19 Responses to “Sprinkles’ Strawberry Cupcakes”

  1. February 9, 2012
    9:13 pm

    Wow these look and sound so amazing! I love the vibrant colour and love how the way you’ve frosted them makes them look like they’re straight out of a sprinkles line up! So jeal you used to live right by Sprinkles, I’m pretty sure I would never have made any of my lectures if I went to college where you did! haha

    • Thank you! It took me a couple tries to finally get the frosting to look like that.

  2. February 9, 2012
    9:33 pm
    Tina says...

    Fruit in baked goods is not that easy to pull off, so I am glad to come across this recipe. You have some very good tips here on using the different fruit products that are out there. Glad to stop in and learn as well as find a tasty recipe. Your pictures are fantastic. Thanks for posting.

    • Thanks, Tina! I love fruit in baked goods. Its just hard to get the fruits from getting mushy and turning brown or grey.

  3. February 9, 2012
    10:11 pm

    Reason 109 why i love trader joes: freeze dried strawberries

    How adorable are those cupcakes! The color is so vibrant and pretty, I can’t wait to try this recipe out – they are frosted so perfectly too!

    • Yes! Isn’t Trader Joes the best?! I always leave that place with more stuff than I intended to buy.

  4. February 9, 2012
    10:58 pm

    Stunning!

  5. March 5, 2012
    10:40 am
    Emily says...

    What did you use to create those little dot decorations? They’re so cute and make them look just like Sprinkles! :) And, can I use vanilla extract instead of paste?

    • I used fondant to make to the little dots. I colored regular white fondant and rolled it out really thin. Yes, you can easily substitute vanilla extract for vanilla paste. I used vanilla paste in this recipe because I wanted the little speckles of vanilla beans in the cupcakes.

  6. May 7, 2012
    11:20 pm
    Kim says...

    Is your strawberry puree sweetened or just straight pureed strawberries?

  7. May 26, 2013
    3:56 pm
    Hallie says...

    Could you use vanilla extract as a vanilla bean paste sub?

    • Maryanne replied...

      Hi Hallie, yes vanilla extract works fine.

  8. August 8, 2013
    3:55 pm
    drmcgrew20 says...

    I wonder if you think this recipe would work using a different fruit. I have peaches in mind. Any thoughts?

    • Maryanne replied...

      Yes! I think peaches would work in this recipe. Sounds like a great idea. I’m going to have to test that out this weekend.

  9. July 5, 2014
    11:34 am
    Kat says...

    Would these stand up to heat at all? I am hosting an outdoor party and I would hate for them to melt.
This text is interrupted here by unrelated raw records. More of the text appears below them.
import Summits.BirchSwinnertonDyer.BirchSwinnertonDyer.Theorems.TwoAdicConverseGoodTwistsLeafOn
import Summits.BirchSwinnertonDyer.BirchSwinnertonDyer.Theorems.TwoAdicConverseOffHabitatResidualGlue
import Literature.NumberTheory.EllipticCurves.TwoAdicImageQuadraticTwistProofs
import HarnessLib

/-!
# Route TwoAdicConverse — the S3 head line OFF the big-image habitat: from KRR2's residual 24303
# alone, and per stratum from the stratum pieces (proofs only)

Cell `bsd-2adic`, seat `bsd-2adic-conv-1` GEN 18 (`--supports` item stmt-BirchSwinnertonDyer-19218; nothing
here closes it).  GEN 17 (p608652 `…GoodTwistsKolyvaginBigImageLeaf`) derived LADDER-BSD §1 row S3's head
line — rank BSD for `100 %` of the good twists `d ∈ 𝓕` and Goldfeld's `50/50` with BSD — for every curve ON
the surjective-`2`-adic-image habitat from the Kolyvagin-at-`2` cruxes 24622 V1′ + 24623 V2♭ (+ 24405,
23951, BFH, GZK, Smith).  The habitat and its complement are unions of quadratic-twist classes
(`forall_hasSurjectiveModNGaloisRep_two_pow_quadraticTwist_iff`, p617152; model-independence
`hasSurjectiveModNGaloisRep_smul_iff`), and so are the strata (β) rational `2`-torsion, (γ₁) `C₃` image,
(γ₂) `ℚ(√Δ) = ℚ(i)` (§0).  Feeding the generic engine `bsdRank_and_goldfeld_goodTwists_of_leafOn`
(p617988):

* `bsdRank_and_goldfeld_goodTwists_offHabitat_of_offHabitatNonSurjTwoConverse` — the head line for EVERY
  non-CM curve good-ordinary or multiplicative at `2` that is OFF the habitat, from KRR2's residual item
  24303 `KolyvaginRankRigidityAtTwo.OffHabitatNonSurjTwoConverse` ALONE (+ GZK, Modularity, Smith) — no
  Kolyvagin crux is needed there, mirroring planner RC-209's division of labour;
* `bsdRank_and_goldfeld_goodTwists_of_kolyvaginAtTwo_of_offHabitatNonSurjTwoConverse` — the head line
  for EVERY curve of the leaf's class from {24622, 24623} on the habitat and {24303} off it;
* `…_twoTorsion_of_piece`, `…_c3Image_of_piece`, `…_qiImage_of_piece` — the head line for every curve
  of stratum (β) / (γ₁) / (γ₂) from the leaf restricted to THAT stratum (`r ≤ 1`), i.e. from the
  stratum's own typed pieces.

HONEST FRAMING.  Pure logic over the tree's counting machinery; 24303, V1′, V2♭ and the stratum pieces are
OPEN hypotheses; GZK, Modularity, BFH, 23951 and Smith's Thm 1.1 are the tree's named facts taken as
hypotheses; no item is filed (D-0014); nothing is booked (D-0054); BSD is not proved by any of this.
PARTITION: none — RANK axis (S3); companion cell X5@2 good-ord/mult, off-habitat complement.

References: A. Smith, arXiv:2503.17619 Thm 1.1 / Cor 1.2 [arXiv250317619]; M. R. Murty, V. K. Murty (1997)
Ch. 6 §1 [MurtyMurty1997]; T. Dokchitser, V. Dokchitser, Math. Z. 272 (2012) [DokchitserDokchitserMathZ2012];
J. Rouse, D. Zureick-Brown, Res. Number Theory 1 (2015) Rem. 1.6 [RouseZureickbrown2015]; W. Zhang, Camb.
J. Math. 2 (2014) Thm 1.1 [WZhang2014].
-/

set_option linter.dupNamespace false
set_option autoImplicit false

noncomputable section

open scoped Classical
open Filter Topology WeierstrassCurve Literature Literature.NumberTheory.EllipticCurves
  Literature.NumberTheory.EllipticCurves.ModularForms
  Literature.NumberTheory.EllipticCurves.Rank1Residual
  Summit.BirchSwinnertonDyer.BirchSwinnertonDyer.Theses
  Summit.BirchSwinnertonDyer.BirchSwinnertonDyer.Theses.TwoAdicConverse
  Summit.BirchSwinnertonDyer.BirchSwinnertonDyer.Theorems.GoldfeldGoodTwists
  Summit.BirchSwinnertonDyer.BirchSwinnertonDyer.Theorems.TwoAdicGoodTwists
  Summit.BirchSwinnertonDyer.BirchSwinnertonDyer.Theorems.TwoAdicKolyvaginGoodTwists

namespace Summit.BirchSwinnertonDyer.BirchSwinnertonDyer.Theorems.TwoAdicOffHabitat

/-! ## §0 The complement and its strata are closed under «minimal model of a good twist» -/

/-- **Off the habitat stays off the habitat**: if `ρ_{V,2^∞}` is not onto and `C • V' = V^{(d)}`
(`d ≠ 0`), then `ρ_{V',2^∞}` is not onto (twist-invariance of the `2`-adic image, p617152, + model
independence). [cite: DokchitserDokchitserMathZ2012, Theorem (1)–(3)] [cite: RouseZureickbrown2015, Remark 1.6] -/
theorem offHabitat_of_smul_eq_quadraticTwist (V V' : WeierstrassCurve ℚ) [V.IsElliptic] {d : ℚ}
    (hd : d ≠ 0) {C : VariableChange ℚ} (hC : C • V' = V.quadraticTwist d)
    (hoff : ¬ ∀ m : ℕ, V.HasSurjectiveModNGaloisRep ((2 ^ m : ℕ) : ℤ)) :
    ¬ ∀ m : ℕ, V'.HasSurjectiveModNGaloisRep ((2 ^ m : ℕ) : ℤ) := by
  intro hsur'
  apply hoff
  have h' : ∀ m : ℕ, (V.quadraticTwist d).HasSurjectiveModNGaloisRep ((2 ^ m : ℕ) : ℤ) := fun m ↦ by
    rw [← hC]
    exact (hasSurjectiveModNGaloisRep_smul_iff V' C _).mpr (hsur' m)
  exact (forall_hasSurjectiveModNGaloisRep_two_pow_quadraticTwist_iff V hd).mp h'

/-- **Stratum (β) is closed under «minimal model of a twist»**: a rational point of order `2` on `V`
gives one on every `V'` with `C • V' = V^{(d)}` (`exists_two_torsion_quadraticTwist_iff` + `pointEquiv`).
[cite: SilvermanAEC2009, X.5 Cor. 5.4 and III.3.1(b)] -/
theorem twoTorsion_of_smul_eq_quadraticTwist (V V' : WeierstrassCurve ℚ) [V.IsElliptic] {d : ℚ}
    (hd : d ≠ 0) {C : VariableChange ℚ} (hC : C • V' = V.quadraticTwist d)
    (h : ∃ P : V.toAffine.Point, P ≠ 0 ∧ 2 • P = 0) :
    ∃ P : V'.toAffine.Point, P ≠ 0 ∧ 2 • P = 0 := by
  have h1 := (exists_two_torsion_quadraticTwist_iff V hd).mpr h
  rw [← hC] at h1
  exact (exists_two_torsion_smul_iff V' C).mp h1

/-- **Stratum (γ₁) (`C₃` image: no rational `2`-torsion and `Δ ∈ ℚ^{×2}`) is closed under «minimal
model of a twist».** [cite: DokchitserDokchitserMathZ2012, Theorem (1)] [cite: SilvermanAEC2009, X.5 Cor. 5.4] -/
theorem c3Image_of_smul_eq_quadraticTwist (V V' : WeierstrassCurve ℚ) [V.IsElliptic] {d : ℚ}
    (hd : d ≠ 0) {C : VariableChange ℚ} (hC : C • V' = V.quadraticTwist d)
    (h : (∀ P : V.toAffine.Point, 2 • P = 0 → P = 0) ∧ IsSquare V.Δ) :
    (∀ P : V'.toAffine.Point, 2 • P = 0 → P = 0) ∧ IsSquare V'.Δ := by
  have h1 := (c3Stratum_quadraticTwist_iff V hd).mpr h
  rw [← hC] at h1
  obtain ⟨hno, hsq⟩ := h1
  refine ⟨fun P h2P ↦ ?_, (isSquare_Δ_smul_iff V' C).mp hsq⟩
  by_contra hP0
  obtain ⟨Q, hQ0, h2Q⟩ := (exists_two_torsion_smul_iff V' C).mpr ⟨P, hP0, h2P⟩
  exact hQ0 (hno Q h2Q)

/-- **Stratum (γ₂) (`ρ̄₂` onto and `-Δ ∈ ℚ^{×2}`) is closed under «minimal model of a twist».**
[cite: DokchitserDokchitserMathZ2012, Theorem (1)] [cite: RouseZureickbrown2015, Remark 1.6] -/
theorem qiImage_of_smul_eq_quadraticTwist (V V' : WeierstrassCurve ℚ) [V.IsElliptic] {d : ℚ}
    (hd : d ≠ 0) {C : VariableChange ℚ} (hC : C • V' = V.quadraticTwist d)
    (h : V.HasSurjectiveModNGaloisRep 2 ∧ IsSquare (-V.Δ)) :
    V'.HasSurjectiveModNGaloisRep 2 ∧ IsSquare (-V'.Δ) := by
  have h1 := (qiStratum_quadraticTwist_iff V hd).mpr h
  rw [← hC] at h1
  exact ⟨(hasSurjectiveModNGaloisRep_smul_iff V' C 2).mp h1.1, (isSquare_neg_Δ_smul_iff V' C).mp h1.2⟩

/-! ## §1 The head line off the habitat from KRR2's residual 24303 alone -/

section OffHabitat

variable (W : WeierstrassCurve ℚ) [W.IsElliptic] [W.IsGloballyMinimal]

/-- **LADDER-BSD §1 row S3's head line for every OFF-habitat curve, from KRR2's residual 24303 ALONE.**
For every globally minimal NON-CM `W/ℚ` good-ordinary or multiplicative at `2` whose `2`-adic image is
NOT onto: rank BSD for `100 %` of the good twists `d ∈ 𝓕` and Goldfeld's `50/50` with BSD in `𝓕`, from
item 24303 `KolyvaginRankRigidityAtTwo.OffHabitatNonSurjTwoConverse` + GZK + Modularity + Smith's Thm 1.1
for `W` — the complement's counterpart of `bsdRank_and_goldfeld_goodTwists_leafHabitat_of_kolyvaginAtTwo`.
[cite: arXiv250317619, Thm. 1.1 and Cor. 1.2] [cite: MurtyMurty1997, Ch. 6 §1] [cite: RouseZureickbrown2015, Remark 1.6] -/
theorem bsdRank_and_goldfeld_goodTwists_offHabitat_of_offHabitatNonSurjTwoConverse
    (hR : KolyvaginRankRigidityAtTwo.OffHabitatNonSurjTwoConverse)
    (hGZK : rank_eq_analyticRank_of_analyticRank_le_one) (hmod : exists_isNewformOf)
    (hCM : ¬ W.HasCM) (hred : GoodOrd W 2 ∨ Mult W 2)
    (hoff : ¬ ∀ m : ℕ, W.HasSurjectiveModNGaloisRep ((2 ^ m : ℕ) : ℤ))
    (hS : smith_selmerCorank_density W) :
    Tendsto (fun X : ℕ ↦ (Nat.card {d : ℤ | Squarefree d ∧ |d| ≤ (X : ℤ) ∧ (d % 4 = 1 ∧
        ((W.quadraticTwist d).analyticRank = (W.quadraticTwist d).mordellWeilRank ∧
          Finite (W.quadraticTwist d).sha))} : ℝ) /
      Nat.card {d : ℤ | Squarefree d ∧ |d| ≤ (X : ℤ) ∧ d % 4 = 1}) atTop (𝓝 1) ∧
    Tendsto (fun X : ℕ ↦ (Nat.card {d : ℤ | Squarefree d ∧ |d| ≤ (X : ℤ) ∧ (d % 4 = 1 ∧
        ((W.quadraticTwist d).analyticRank = 0 ∧ (W.quadraticTwist d).mordellWeilRank = 0 ∧
          Finite (W.quadraticTwist d).sha))} : ℝ) /
      Nat.card {d : ℤ | Squarefree d ∧ |d| ≤ (X : ℤ) ∧ d % 4 = 1}) atTop (𝓝 (1 / 2)) ∧
    Tendsto (fun X : ℕ ↦ (Nat.card {d : ℤ | Squarefree d ∧ |d| ≤ (X : ℤ) ∧ (d % 4 = 1 ∧
        ((W.quadraticTwist d).analyticRank = 1 ∧ (W.quadraticTwist d).mordellWeilRank = 1 ∧
          Finite (W.quadraticTwist d).sha))} : ℝ) /
      Nat.card {d : ℤ | Squarefree d ∧ |d| ≤ (X : ℤ) ∧ d % 4 = 1}) atTop (𝓝 (1 / 2)) :=
  bsdRank_and_goldfeld_goodTwists_of_leafOn
    (fun V ↦ ¬ ∀ m : ℕ, V.HasSurjectiveModNGaloisRep ((2 ^ m : ℕ) : ℤ))
    (fun V V' _ _ hd _ hC hV ↦ offHabitat_of_smul_eq_quadraticTwist V V' hd hC hV)
    (fun V _ _ hcm hred' hV r hr hc ↦ hR V hcm hred' r hr hc hV)
    hGZK W hmod hCM hred hoff hS

/-- **The head line for EVERY curve of the leaf's class, from {24622 V1′, 24623 V2♭} ON the habitat and
{24303} OFF it** (+ 24405, 23951, BFH, GZK, Smith): the two routes' division of labour made explicit —
on the habitat GEN 17's `bsdRank_and_goldfeld_goodTwists_leafHabitat_of_kolyvaginAtTwo`, off it the
previous theorem. [cite: arXiv250317619, Thm. 1.1 and Cor. 1.2] [cite: WZhang2014, Thm. 1.1 (shape at p ≥ 5)]
[cite: MurtyMurty1997, Ch. 6 §1] -/
theorem bsdRank_and_goldfeld_goodTwists_of_kolyvaginAtTwo_of_offHabitatNonSurjTwoConverse
    (hV1 : KolyvaginNonvanishingAtTwoFrame) (hV2 : KolyvaginCorankLowerBoundAtTwo)
    (hT : NoTwoTorsionOverK) (hIn : TwoAdicConverse.PrintedInputsRankOneAtTwo)
    (hBFH : bumpFriedbergHoffstein_exists_heegnerField_split_twist_simpleZero)
    (hGZK : rank_eq_analyticRank_of_analyticRank_le_one)
    (hR : KolyvaginRankRigidityAtTwo.OffHabitatNonSurjTwoConverse)
    (hCM : ¬ W.HasCM) (hred : GoodOrd W 2 ∨ Mult W 2) (hS : smith_selmerCorank_density W) :
    Tendsto (fun X : ℕ ↦ (Nat.card {d : ℤ | Squarefree d ∧ |d| ≤ (X : ℤ) ∧ (d % 4 = 1 ∧
        ((W.quadraticTwist d).analyticRank = (W.quadraticTwist d).mordellWeilRank ∧
          Finite (W.quadraticTwist d).sha))} : ℝ) /
      Nat.card {d : ℤ | Squarefree d ∧ |d| ≤ (X : ℤ) ∧ d % 4 = 1}) atTop (𝓝 1) ∧
    Tendsto (fun X : ℕ ↦ (Nat.card {d : ℤ | Squarefree d ∧ |d| ≤ (X : ℤ) ∧ (d % 4 = 1 ∧
        ((W.quadraticTwist d).analyticRank = 0 ∧ (W.quadraticTwist d).mordellWeilRank = 0 ∧
          Finite (W.quadraticTwist d).sha))} : ℝ) /
      Nat.card {d : ℤ | Squarefree d ∧ |d| ≤ (X : ℤ) ∧ d % 4 = 1}) atTop (𝓝 (1 / 2)) ∧
    Tendsto (fun X : ℕ ↦ (Nat.card {d : ℤ | Squarefree d ∧ |d| ≤ (X : ℤ) ∧ (d % 4 = 1 ∧
        ((W.quadraticTwist d).analyticRank = 1 ∧ (W.quadraticTwist d).mordellWeilRank = 1 ∧
          Finite (W.quadraticTwist d).sha))} : ℝ) /
      Nat.card {d : ℤ | Squarefree d ∧ |d| ≤ (X : ℤ) ∧ d % 4 = 1}) atTop (𝓝 (1 / 2)) := by
  by_cases hsur : ∀ m : ℕ, W.HasSurjectiveModNGaloisRep ((2 ^ m : ℕ) : ℤ)
  · exact bsdRank_and_goldfeld_goodTwists_leafHabitat_of_kolyvaginAtTwo W hV1 hV2 hT hIn hBFH hGZK hCM
      hred hsur hS
  · exact bsdRank_and_goldfeld_goodTwists_offHabitat_of_offHabitatNonSurjTwoConverse W hR hGZK hIn.1 hCM
      hred hsur hS

end OffHabitat

/-! ## §2 The head line on each stratum from the stratum's own pieces -/

section Strata

variable (W : WeierstrassCurve ℚ) [W.IsElliptic] [W.IsGloballyMinimal]

/-- **The head line for every curve of stratum (β) (a rational point of order `2`), from the leaf
restricted to (β)** (`r ≤ 1`: the union of the typed `r = 0` piece `R0TwoTorsion…` and its `r = 1` twin)
+ GZK + Modularity + Smith. [cite: arXiv250317619, Thm. 1.1 and Cor. 1.2] [cite: MurtyMurty1997, Ch. 6 §1] -/
theorem bsdRank_and_goldfeld_goodTwists_twoTorsion_of_piece
    (hβ : ∀ (V : WeierstrassCurve ℚ) [V.IsElliptic] [V.IsGloballyMinimal], ¬ V.HasCM →
      (GoodOrd V 2 ∨ Mult V 2) → (∃ P : V.toAffine.Point, P ≠ 0 ∧ 2 • P = 0) →
      ∀ r : ℕ, r ≤ 1 → V.selmerCorank 2 = r → V.analyticRank = r)
    (hGZK : rank_eq_analyticRank_of_analyticRank_le_one) (hmod : exists_isNewformOf)
    (hCM : ¬ W.HasCM) (hred : GoodOrd W 2 ∨ Mult W 2)
    (hW : ∃ P : W.toAffine.Point, P ≠ 0 ∧ 2 • P = 0) (hS : smith_selmerCorank_density W) :
    Tendsto (fun X : ℕ ↦ (Nat.card {d : ℤ | Squarefree d ∧ |d| ≤ (X : ℤ) ∧ (d % 4 = 1 ∧
        ((W.quadraticTwist d).analyticRank = (W.quadraticTwist d).mordellWeilRank ∧
          Finite (W.quadraticTwist d).sha))} : ℝ) /
      Nat.card {d : ℤ | Squarefree d ∧ |d| ≤ (X : ℤ) ∧ d % 4 = 1}) atTop (𝓝 1) ∧
    Tendsto (fun X : ℕ ↦ (Nat.card {d : ℤ | Squarefree d ∧ |d| ≤ (X : ℤ) ∧ (d % 4 = 1 ∧
        ((W.quadraticTwist d).analyticRank = 0 ∧ (W.quadraticTwist d).mordellWeilRank = 0 ∧
          Finite (W.quadraticTwist d).sha))} : ℝ) /
      Nat.card {d : ℤ | Squarefree d ∧ |d| ≤ (X : ℤ) ∧ d % 4 = 1}) atTop (𝓝 (1 / 2)) ∧
    Tendsto (fun X : ℕ ↦ (Nat.card {d : ℤ | Squarefree d ∧ |d| ≤ (X : ℤ) ∧ (d % 4 = 1 ∧
        ((W.quadraticTwist d).analyticRank = 1 ∧ (W.quadraticTwist d).mordellWeilRank = 1 ∧
          Finite (W.quadraticTwist d).sha))} : ℝ) /
      Nat.card {d : ℤ | Squarefree d ∧ |d| ≤ (X : ℤ) ∧ d % 4 = 1}) atTop (𝓝 (1 / 2)) :=
  bsdRank_and_goldfeld_goodTwists_of_leafOn
    (fun V ↦ ∃ P : V.toAffine.Point, P ≠ 0 ∧ 2 • P = 0)
    (fun V V' _ _ hd _ hC hV ↦ twoTorsion_of_smul_eq_quadraticTwist V V' hd hC hV)
    (fun V _ _ hcm hred' hV r hr hc ↦ hβ V hcm hred' hV r hr hc)
    hGZK W hmod hCM hred hW hS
    • Maryanne Cabrera replied...

      Hi Kat, over time the frosting slightly hardens on the outside creating a shell. The frosted cupcakes should hold up outside as long as they are in a shaded area. Direct sunlight will definitely melt the frosting. If you have room in a cooler or ice box, I suggest storing them in there for safe keeping.